*What to work on*.
What appears from the first line of the data below through the line containing "leaves of the", both included, should be copied exactly, and nothing else.

Start of Block

import Mathlib
import Summits.KontsevichZagierPeriods.KontsevichZagierPeriods.Theorems.SoloInformedRatBand
import HarnessLib
import HarnessLib.Audit

/-!
# SoloInformed — the ONE-BRANCH CELL LEAVES (PRES-RAT(2), Phase IV-2)

Solo programme `solo-KontsevichZagierPeriods-informed`, session s110.  The leaves of the
PRES-RAT(2) recursion at a GENERIC BOUNDARY POINT (GEN-E): after rescaling the cell to the unit
square, the boundary of the domain inside the cell is ONE smooth real branch `y = a(x)` of a
nonzero `K`-polynomial `H` — the real trace `a = Re A` of a complex-analytic implicit branch `A`
(`soloInformed_exists_cxImplicit`) — with `0 < a < 1` on `(0,1)` and such that the real zeros of
`H` in the open unit square are exactly the graph of `a` (the uniqueness window of the implicit
function theorem contains the cell).  We package this as `SoloInformedUnitBranch` and prove:

* `SoloInformedUnitBranch.isSemialgebraicFunOn_a` — `a` is a `ℚ`-semialgebraic function on
  `(0,1)` (its graph is `{H = 0} ∩ (0,1)²`, a `ℚ`-semialgebraic set since `K ⊆ ℚ̄ ∩ ℝ`);
* `SoloInformedUnitBranch.presentable_upper` / `presentable_lower` — **CELL LEAVES**: an
  integral representation with domain the upper piece `{0 < x < 1, a(x) < y < 1}` or the lower
  piece `{0 < x < 1, 0 < y < a(x)}` of the open unit square and integrand a `K`-rational function
  `N/D` with `D ≠ 0` on the closed unit square is presentable (RATIONAL BAND THEOREM with one
  `K`-constant boundary).

References: Kontsevich–Zagier 2001 §1.2; Bochnak–Coste–Roy 1998 §2.2, Prop. 8.1.8; folklore.
-/

noncomputable section

open scoped BigOperators Topology
open MeasureTheory Set Filter Metric
open Literature.NumberTheory.Transcendental Literature.NumberTheory.Transcendental.KZ
open Literature.ModelTheory.ExponentialFields (IsSemialgebraic)

namespace Summit.KontsevichZagierPeriods.KontsevichZagierPeriods.Theorems

/-! ### Pairs in the unit square -/

/-- Membership of a pair in the open square. -/
theorem soloInformed_vec2_mem_openCube {s t : ℝ} :
    (![s, t] : Fin 2 → ℝ) ∈ soloInformedOpenCube 2 ↔ (0 < s ∧ s < 1) ∧ (0 < t ∧ t < 1) := by
  rw [soloInformed_mem_openCube_iff, Fin.forall_fin_two]
  rfl

/-- Membership of a pair in the closed square. -/
theorem soloInformed_vec2_mem_cube {s t : ℝ} :
    (![s, t] : Fin 2 → ℝ) ∈ soloInformedCube 2 ↔ (0 ≤ s ∧ s ≤ 1) ∧ (0 ≤ t ∧ t ≤ 1) := by
  rw [soloInformed_mem_cube_iff, Fin.forall_fin_two]
  rfl

variable {K : Type*} [Field K] [Algebra K ℝ]

/-! ### Unit branch data -/

/-- **Unit branch data.**  An implicit branch `A` of a nonzero `K`-polynomial `H` on an open
`V ⊆ ℂ` containing `[0,1]`, analytic and real on reals, with real trace `a = Re A` valued in
`(0,1)` on `(0,1)`, such that the real zeros of `H` in the open unit square lie on the graph of
`a`. [this work] -/
structure SoloInformedUnitBranch (K : Type*) [Field K] [Algebra K ℝ] where
  /-- the branch polynomial -/
  H : MvPolynomial (Fin 2) K
  /-- the complex branch -/
  A : ℂ → ℂ
  /-- a complex neighbourhood of `[0,1]` -/
  V : Set ℂ
  /-- `H ≠ 0` -/
  H_ne : H ≠ 0
  /-- `V` is open -/
  isOpen_V : IsOpen V
  /-- `V ⊇ [0,1]` -/
  mem_V : ∀ x : ℝ, x ∈ Icc (0 : ℝ) 1 → (x : ℂ) ∈ V
  /-- `A` is analytic on `V` -/
  analyticA : AnalyticOnNhd ℂ A V
  /-- `A` is real on real points -/
  realA : ∀ x : ℝ, (x : ℂ) ∈ V → (A x).im = 0
  /-- `H(z, A z) = 0` on `V` -/
  zero : ∀ z ∈ V, soloInformedEvalC (soloInformedKToC K) H z (A z) = 0
  /-- the real zeros of `H` in the open square lie on the graph -/
  uniq : ∀ s t : ℝ, 0 < s → s < 1 → 0 < t → t < 1 →
    (MvPolynomial.aeval ![s, t] H : ℝ) = 0 → t = (A s).re
  /-- the branch stays inside the open square -/
  inside : ∀ s : ℝ, 0 < s → s < 1 → 0 < (A s).re ∧ (A s).re < 1

namespace SoloInformedUnitBranch

/-- The real branch `a = Re A`. [this work] -/
def a (β : SoloInformedUnitBranch K) (s : ℝ) : ℝ := (β.A s).re

/-- At a real point of `V`, `A = a`. -/
theorem A_ofReal (β : SoloInformedUnitBranch K) {s : ℝ} (hs : (s : ℂ) ∈ β.V) :
    β.A s = (β.a s : ℂ) :=
  Complex.ext (by simp [a]) (by simpa [a] using β.realA s hs)

/-- `a` is continuous on `[0,1]`. -/
theorem continuousOn_a (β : SoloInformedUnitBranch K) : ContinuousOn β.a (Icc 0 1) := by
  have h1 : ContinuousOn (fun s : ℝ => β.A s) (Icc 0 1) :=
    β.analyticA.continuousOn.comp Complex.continuous_ofReal.continuousOn fun s hs => β.mem_V s hs
  exact Complex.continuous_re.comp_continuousOn h1

/-- On the closed interval, `0 ≤ a ≤ 1`. -/
theorem a_mem_Icc (β : SoloInformedUnitBranch K) {s : ℝ} (hs : s ∈ Icc (0 : ℝ) 1) :
    0 ≤ β.a s ∧ β.a s ≤ 1 := by
  have hcl : closure (Ioo (0 : ℝ) 1) = Icc 0 1 := closure_Ioo zero_ne_one
  have himg : β.a '' closure (Ioo (0 : ℝ) 1) ⊆ closure (β.a '' Ioo 0 1) :=
    (β.continuousOn_a.mono (by rw [hcl])).image_closure
  have hsub : β.a '' Ioo (0 : ℝ) 1 ⊆ Icc 0 1 := by
    rintro _ ⟨u, hu, rfl⟩
    exact ⟨(β.inside u hu.1 hu.2).1.le, (β.inside u hu.1 hu.2).2.le⟩
  have hmem : β.a s ∈ closure (β.a '' Ioo 0 1) :=
    himg ⟨s, by rw [hcl]; exact hs, rfl⟩
  exact closure_minimal hsub isClosed_Icc hmem

/-- In the open square, `H = 0` exactly on the graph of `a`. -/
theorem aeval_eq_zero_iff (β : SoloInformedUnitBranch K) {z : Fin 2 → ℝ}
    (hz : z ∈ soloInformedOpenCube 2) :
    (MvPolynomial.aeval z β.H : ℝ) = 0 ↔ z 1 = β.a (z 0) := by
  constructor
  · intro h
    have hz2 : z = ![z 0, z 1] := by
      funext i
      fin_cases i
      · rfl
      · rfl
    rw [hz2] at h
    exact β.uniq _ _ (hz 0).1 (hz 0).2 (hz 1).1 (hz 1).2 h
  · intro h
    have hV : ((z 0 : ℝ) : ℂ) ∈ β.V := β.mem_V _ ⟨(hz 0).1.le, (hz 0).2.le⟩
    have hpt : soloInformedToC 2 z = ![((z 0 : ℝ) : ℂ), β.A (z 0)] := by
      funext i
      fin_cases i
      · simp [soloInformedToC_apply]
      · simp [soloInformedToC_apply, h, β.A_ofReal hV]
    have h0 := β.zero _ hV
    unfold soloInformedEvalC at h0
    rw [← hpt, ← soloInformed_ofReal_aevalK] at h0
    exact_mod_cast h0

/-- The graph of `a` over `(0,1)` is `{H = 0} ∩ (0,1)²`. -/
theorem graph_a_eq (β : SoloInformedUnitBranch K) :
    {z : Fin (1 + 1) → ℝ | ∃ x ∈ soloInformedOpenCube 1, z = Fin.snoc x (β.a (x 0))} =
      {z | z ∈ soloInformedOpenCube 2 ∧ (MvPolynomial.aeval z β.H : ℝ) = 0} := by
  have hsnoc : ∀ (x : Fin 1 → ℝ) (w : ℝ), (Fin.snoc x w : Fin 2 → ℝ) = ![x 0, w] := fun x w => by
    funext i
    fin_cases i
    · rfl
    · rfl
  ext z
  constructor
  · rintro ⟨x, hx, rfl⟩
    rw [hsnoc]
    have hx0 := hx 0
    have hin := β.inside (x 0) hx0.1 hx0.2
    have hmem : (![x 0, β.a (x 0)] : Fin 2 → ℝ) ∈ soloInformedOpenCube 2 :=
      soloInformed_vec2_mem_openCube.2 ⟨hx0, hin⟩
    exact ⟨hmem, (β.aeval_eq_zero_iff hmem).2 rfl⟩
  · rintro ⟨hz, hH⟩
    refine ⟨![z 0], fun j => ?_, ?_⟩
    · fin_cases j
      exact hz 0
    · rw [hsnoc]
      have h1 : z 1 = β.a (z 0) := (β.aeval_eq_zero_iff hz).1 hH
      funext i
      fin_cases i
      · rfl
      · exact h1

/-- **The branch is `ℚ`-semialgebraic on `(0,1)`.** [this work] -/
theorem isSemialgebraicFunOn_a (β : SoloInformedUnitBranch K)
    (hK : ∀ c : K, IsAlgebraic ℚ (algebraMap K ℝ c)) :
    IsSemialgebraicFunOn ℚ (soloInformedOpenCube 1) (fun x => β.a (x 0)) := by
  have hO := isSemialgebraic_soloInformedOpenCube 2
  have h1 := (soloInformed_isSemialgebraicFunOn_aevalK hK hO β.H).isSemialgebraic_sep_nonneg
  have h2 := (soloInformed_isSemialgebraicFunOn_aevalK hK hO (-β.H)).isSemialgebraic_sep_nonneg
  have hgraph : IsSemialgebraic ℚ
      {z | z ∈ soloInformedOpenCube 2 ∧ (MvPolynomial.aeval z β.H : ℝ) = 0} := by
    convert h1.inter h2 using 1
    ext z
    simp only [mem_setOf_eq, mem_inter_iff, map_neg, neg_nonneg]
    constructor
    · rintro ⟨hz, h⟩
      exact ⟨⟨hz, h.ge⟩, ⟨hz, h.le⟩⟩
    · rintro ⟨⟨hz, h1⟩, ⟨_, h2⟩⟩
      exact ⟨hz, le_antisymm h2 h1⟩
  unfold IsSemialgebraicFunOn
  rw [β.graph_a_eq]
  exact hgraph

/-! ### The cell leaves -/

/-- `ι(1) = 1`. -/
theorem kToC_one : (soloInformedKToC K 1 : ℂ) = 1 := map_one _

/-- `ι(0) = 0`. -/
theorem kToC_zero : (soloInformedKToC K 0 : ℂ) = 0 := map_zero _

/-- **CELL LEAF, upper piece.**  An integral representation with domain
`{0 < x < 1, a(x) < y < 1}` and integrand `N/D`, `D ≠ 0` on the closed unit square, is
presentable. [this work] -/
theorem presentable_upper [CharZero K] (β : SoloInformedUnitBranch K)
    (hK : ∀ c : K, IsAlgebraic ℚ (algebraMap K ℝ c)) (N D : MvPolynomial (Fin 2) K)
    (hD : ∀ y ∈ soloInformedCube 2, (MvPolynomial.aeval y D : ℝ) ≠ 0) (r : IntegralRep 2)
    (hdom : r.domain = {y | 0 < y 0 ∧ y 0 < 1 ∧ β.a (y 0) < y 1 ∧ y 1 < 1})
    (hint : EqOn r.integrand
      (fun y => (MvPolynomial.aeval y N : ℝ) / MvPolynomial.aeval y D) r.domain) :
    of r ∈ soloInformedPresentable := by
  have h1re : ((soloInformedKToC K 1 : ℂ)).re = 1 := by rw [kToC_one, Complex.one_re]
  refine soloInformed_presentable_ratBand hK N D β.H (MvPolynomial.X 1 - MvPolynomial.C 1) β.A
    (fun _ => soloInformedKToC K 1) β.V β.isOpen_V β.mem_V β.analyticA analyticOnNhd_const
    β.realA (fun _ _ => soloInformed_kToC_im 1) β.H_ne β.zero (soloInformed_X_sub_C_ne_zero 1)
    (fun z _ => soloInformed_evalC_X_sub_C 1 z) (fun y hy => ?_) (fun s hs0 hs1 => ?_)
    (β.isSemialgebraicFunOn_a hK)
    (soloInformed_isSemialgebraicFunOn_constK hK 1 (isSemialgebraic_soloInformedOpenCube 1))
    r ?_ hint
  · -- the straightened closed square avoids `D = 0`
    have hy0 := hy 0
    have hy1 := hy 1
    have hAr := β.realA (y 0) (β.mem_V _ hy0)
    have ha := β.a_mem_Icc hy0
    rw [soloInformed_bandPt_toC β.A _ y hAr (soloInformed_kToC_im 1),
      ← soloInformed_ofReal_aevalK, Complex.ofReal_ne_zero, h1re]
    refine hD _ (soloInformed_vec2_mem_cube.2 ⟨hy0, ?_, ?_⟩)
    · change 0 ≤ β.a (y 0) + y 1 * (1 - β.a (y 0))
      nlinarith [ha.1, ha.2, hy1.1, hy1.2]
    · change β.a (y 0) + y 1 * (1 - β.a (y 0)) ≤ 1
      nlinarith [ha.1, ha.2, hy1.1, hy1.2]
  · -- `a < 1` on `(0,1)`
    rw [h1re]
    exact (β.inside s hs0 hs1).2
  · -- the domain is the band
    rw [hdom]
    ext y
    simp only [soloInformedBand, mem_setOf_eq, h1re]
    rfl

/-- **CELL LEAF, lower piece.**  An integral representation with domain
`{0 < x < 1, 0 < y < a(x)}` and integrand `N/D`, `D ≠ 0` on the closed unit square, is
presentable. [this work] -/
theorem presentable_lower [CharZero K] (β : SoloInformedUnitBranch K)
    (hK : ∀ c : K, IsAlgebraic ℚ (algebraMap K ℝ c)) (N D : MvPolynomial (Fin 2) K)
    (hD : ∀ y ∈ soloInformedCube 2, (MvPolynomial.aeval y D : ℝ) ≠ 0) (r : IntegralRep 2)
    (hdom : r.domain = {y | 0 < y 0 ∧ y 0 < 1 ∧ 0 < y 1 ∧ y 1 < β.a (y 0)})
    (hint : EqOn r.integrand
      (fun y => (MvPolynomial.aeval y N : ℝ) / MvPolynomial.aeval y D) r.domain) :
    of r ∈ soloInformedPresentable := by
  have h0re : ((soloInformedKToC K 0 : ℂ)).re = 0 := by rw [kToC_zero, Complex.zero_re]
  refine soloInformed_presentable_ratBand hK N D (MvPolynomial.X 1 - MvPolynomial.C 0) β.H
    (fun _ => soloInformedKToC K 0) β.A β.V β.isOpen_V β.mem_V analyticOnNhd_const β.analyticA
    (fun _ _ => soloInformed_kToC_im 0) β.realA (soloInformed_X_sub_C_ne_zero 0)
    (fun z _ => soloInformed_evalC_X_sub_C 0 z) β.H_ne β.zero (fun y hy => ?_)
    (fun s hs0 hs1 => ?_)
    (soloInformed_isSemialgebraicFunOn_constK hK 0 (isSemialgebraic_soloInformedOpenCube 1))
    (β.isSemialgebraicFunOn_a hK) r ?_ hint
  · -- the straightened closed square avoids `D = 0`
    have hy0 := hy 0
    have hy1 := hy 1
    have hAr := β.realA (y 0) (β.mem_V _ hy0)
    have ha := β.a_mem_Icc hy0
    rw [soloInformed_bandPt_toC _ β.A y (soloInformed_kToC_im 0) hAr,
      ← soloInformed_ofReal_aevalK, Complex.ofReal_ne_zero, h0re]
    refine hD _ (soloInformed_vec2_mem_cube.2 ⟨hy0, ?_, ?_⟩)
    · change 0 ≤ 0 + y 1 * (β.a (y 0) - 0)
      nlinarith [ha.1, ha.2, hy1.1, hy1.2]
    · change 0 + y 1 * (β.a (y 0) - 0) ≤ 1
      nlinarith [ha.1, ha.2, hy1.1, hy1.2]
  · -- `0 < a` on `(0,1)`
    rw [h0re]
    exact (β.inside s hs0 hs1).1
  · -- the domain is the band
    rw [hdom]
    ext y
    simp only [soloInformedBand, mem_setOf_eq, h0re]
    rfl

end SoloInformedUnitBranch

end Summit.KontsevichZagierPeriods.KontsevichZagierPeriods.Theorems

End of Block

*Response to the task*.
import Mathlib
import Summits.KontsevichZagierPeriods.KontsevichZagierPeriods.Theorems.SoloInformedRatBand
import HarnessLib
import HarnessLib.Audit

/-!
# SoloInformed — the ONE-BRANCH CELL LEAVES (PRES-RAT(2), Phase IV-2)

Solo programme `solo-KontsevichZagierPeriods-informed`, session s110.  The leaves of the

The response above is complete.